Within the records, how many lines hold the word "maxHeartbeats"? State that number alone.

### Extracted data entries
==========

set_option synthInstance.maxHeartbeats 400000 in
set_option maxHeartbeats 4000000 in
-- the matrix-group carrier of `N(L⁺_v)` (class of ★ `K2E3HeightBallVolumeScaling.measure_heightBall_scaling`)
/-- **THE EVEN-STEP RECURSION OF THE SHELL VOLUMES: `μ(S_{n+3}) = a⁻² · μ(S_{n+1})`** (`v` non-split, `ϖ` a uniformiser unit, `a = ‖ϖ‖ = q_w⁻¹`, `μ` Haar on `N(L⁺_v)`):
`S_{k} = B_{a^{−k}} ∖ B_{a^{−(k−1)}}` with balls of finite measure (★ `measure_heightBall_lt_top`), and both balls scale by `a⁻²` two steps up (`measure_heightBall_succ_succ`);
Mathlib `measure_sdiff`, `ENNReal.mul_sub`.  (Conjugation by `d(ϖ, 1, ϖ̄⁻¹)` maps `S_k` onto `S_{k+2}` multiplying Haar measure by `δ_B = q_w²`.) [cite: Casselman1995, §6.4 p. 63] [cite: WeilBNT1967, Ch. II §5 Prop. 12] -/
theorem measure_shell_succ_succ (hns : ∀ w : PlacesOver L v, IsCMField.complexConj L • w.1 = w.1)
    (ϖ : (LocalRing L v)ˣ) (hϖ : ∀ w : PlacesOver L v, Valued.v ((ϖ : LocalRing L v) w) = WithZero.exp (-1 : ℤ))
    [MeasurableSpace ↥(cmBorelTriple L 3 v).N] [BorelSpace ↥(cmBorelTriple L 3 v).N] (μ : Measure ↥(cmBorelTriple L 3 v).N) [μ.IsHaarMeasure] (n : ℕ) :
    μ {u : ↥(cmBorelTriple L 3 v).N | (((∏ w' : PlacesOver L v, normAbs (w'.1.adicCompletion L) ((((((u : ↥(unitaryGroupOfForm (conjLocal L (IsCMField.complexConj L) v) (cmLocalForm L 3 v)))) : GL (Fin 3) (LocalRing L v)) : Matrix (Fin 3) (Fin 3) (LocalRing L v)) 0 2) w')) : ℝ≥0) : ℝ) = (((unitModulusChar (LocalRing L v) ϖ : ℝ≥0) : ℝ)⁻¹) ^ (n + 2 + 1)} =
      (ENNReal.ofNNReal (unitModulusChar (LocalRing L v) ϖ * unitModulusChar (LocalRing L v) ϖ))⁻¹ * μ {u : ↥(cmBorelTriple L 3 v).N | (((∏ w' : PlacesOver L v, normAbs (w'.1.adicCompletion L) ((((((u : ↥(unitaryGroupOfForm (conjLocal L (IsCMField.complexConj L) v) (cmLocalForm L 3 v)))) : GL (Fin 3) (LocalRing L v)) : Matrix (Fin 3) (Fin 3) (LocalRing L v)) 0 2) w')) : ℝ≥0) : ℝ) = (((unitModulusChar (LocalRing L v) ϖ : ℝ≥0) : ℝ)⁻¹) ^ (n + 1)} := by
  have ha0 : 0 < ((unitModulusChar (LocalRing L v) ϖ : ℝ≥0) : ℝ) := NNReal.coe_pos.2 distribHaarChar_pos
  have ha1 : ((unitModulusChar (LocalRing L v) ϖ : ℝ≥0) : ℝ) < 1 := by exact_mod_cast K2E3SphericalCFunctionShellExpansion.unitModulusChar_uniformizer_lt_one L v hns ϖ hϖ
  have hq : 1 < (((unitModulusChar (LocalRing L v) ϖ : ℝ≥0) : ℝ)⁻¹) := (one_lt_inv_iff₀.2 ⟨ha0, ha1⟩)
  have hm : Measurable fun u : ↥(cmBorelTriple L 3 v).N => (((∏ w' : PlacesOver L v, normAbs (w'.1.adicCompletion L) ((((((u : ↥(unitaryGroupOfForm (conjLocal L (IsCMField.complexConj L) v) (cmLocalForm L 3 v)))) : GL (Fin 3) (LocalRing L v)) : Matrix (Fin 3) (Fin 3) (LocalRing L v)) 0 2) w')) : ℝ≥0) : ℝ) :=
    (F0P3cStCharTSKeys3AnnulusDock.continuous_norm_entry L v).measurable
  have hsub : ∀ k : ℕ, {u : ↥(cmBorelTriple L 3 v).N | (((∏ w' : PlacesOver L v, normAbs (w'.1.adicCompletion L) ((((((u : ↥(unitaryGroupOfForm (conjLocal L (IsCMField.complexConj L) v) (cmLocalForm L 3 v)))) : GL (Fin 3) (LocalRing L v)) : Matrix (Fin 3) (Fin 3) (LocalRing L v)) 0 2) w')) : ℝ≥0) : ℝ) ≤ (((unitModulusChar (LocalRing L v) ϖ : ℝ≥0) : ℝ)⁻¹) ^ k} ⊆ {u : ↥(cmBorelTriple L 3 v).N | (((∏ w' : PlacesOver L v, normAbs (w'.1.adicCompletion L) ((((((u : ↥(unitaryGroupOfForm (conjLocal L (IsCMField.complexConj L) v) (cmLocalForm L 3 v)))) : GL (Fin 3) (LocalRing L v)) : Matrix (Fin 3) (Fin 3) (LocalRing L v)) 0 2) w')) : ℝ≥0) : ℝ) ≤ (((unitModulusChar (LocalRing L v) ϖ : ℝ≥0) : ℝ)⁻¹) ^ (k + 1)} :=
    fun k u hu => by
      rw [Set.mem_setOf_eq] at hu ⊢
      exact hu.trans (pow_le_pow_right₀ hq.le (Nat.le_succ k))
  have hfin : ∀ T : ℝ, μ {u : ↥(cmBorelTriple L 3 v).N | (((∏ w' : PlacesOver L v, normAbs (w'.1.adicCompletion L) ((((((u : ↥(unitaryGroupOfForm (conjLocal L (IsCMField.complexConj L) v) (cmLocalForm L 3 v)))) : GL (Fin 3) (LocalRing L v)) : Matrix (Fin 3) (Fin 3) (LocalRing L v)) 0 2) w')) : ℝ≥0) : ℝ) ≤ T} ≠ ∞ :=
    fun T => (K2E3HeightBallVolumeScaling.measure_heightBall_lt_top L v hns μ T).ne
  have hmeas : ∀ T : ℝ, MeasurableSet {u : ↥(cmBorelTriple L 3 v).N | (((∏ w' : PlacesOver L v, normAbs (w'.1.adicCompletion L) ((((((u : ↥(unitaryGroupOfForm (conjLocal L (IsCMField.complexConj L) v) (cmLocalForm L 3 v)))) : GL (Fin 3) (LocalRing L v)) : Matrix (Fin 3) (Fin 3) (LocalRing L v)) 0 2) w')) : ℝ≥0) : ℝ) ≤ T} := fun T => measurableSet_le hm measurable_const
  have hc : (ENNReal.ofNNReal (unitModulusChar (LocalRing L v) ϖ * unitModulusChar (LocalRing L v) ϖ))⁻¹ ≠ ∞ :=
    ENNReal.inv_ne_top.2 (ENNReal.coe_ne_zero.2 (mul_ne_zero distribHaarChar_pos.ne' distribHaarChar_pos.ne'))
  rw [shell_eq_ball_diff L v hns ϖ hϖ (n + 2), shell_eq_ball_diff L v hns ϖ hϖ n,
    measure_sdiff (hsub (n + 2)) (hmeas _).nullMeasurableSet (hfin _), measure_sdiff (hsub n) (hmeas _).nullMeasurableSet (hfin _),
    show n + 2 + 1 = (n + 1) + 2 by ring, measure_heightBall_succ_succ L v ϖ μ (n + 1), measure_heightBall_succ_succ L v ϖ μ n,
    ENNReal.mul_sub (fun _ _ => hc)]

==========

### RESULT OF THIS EXERCISE
2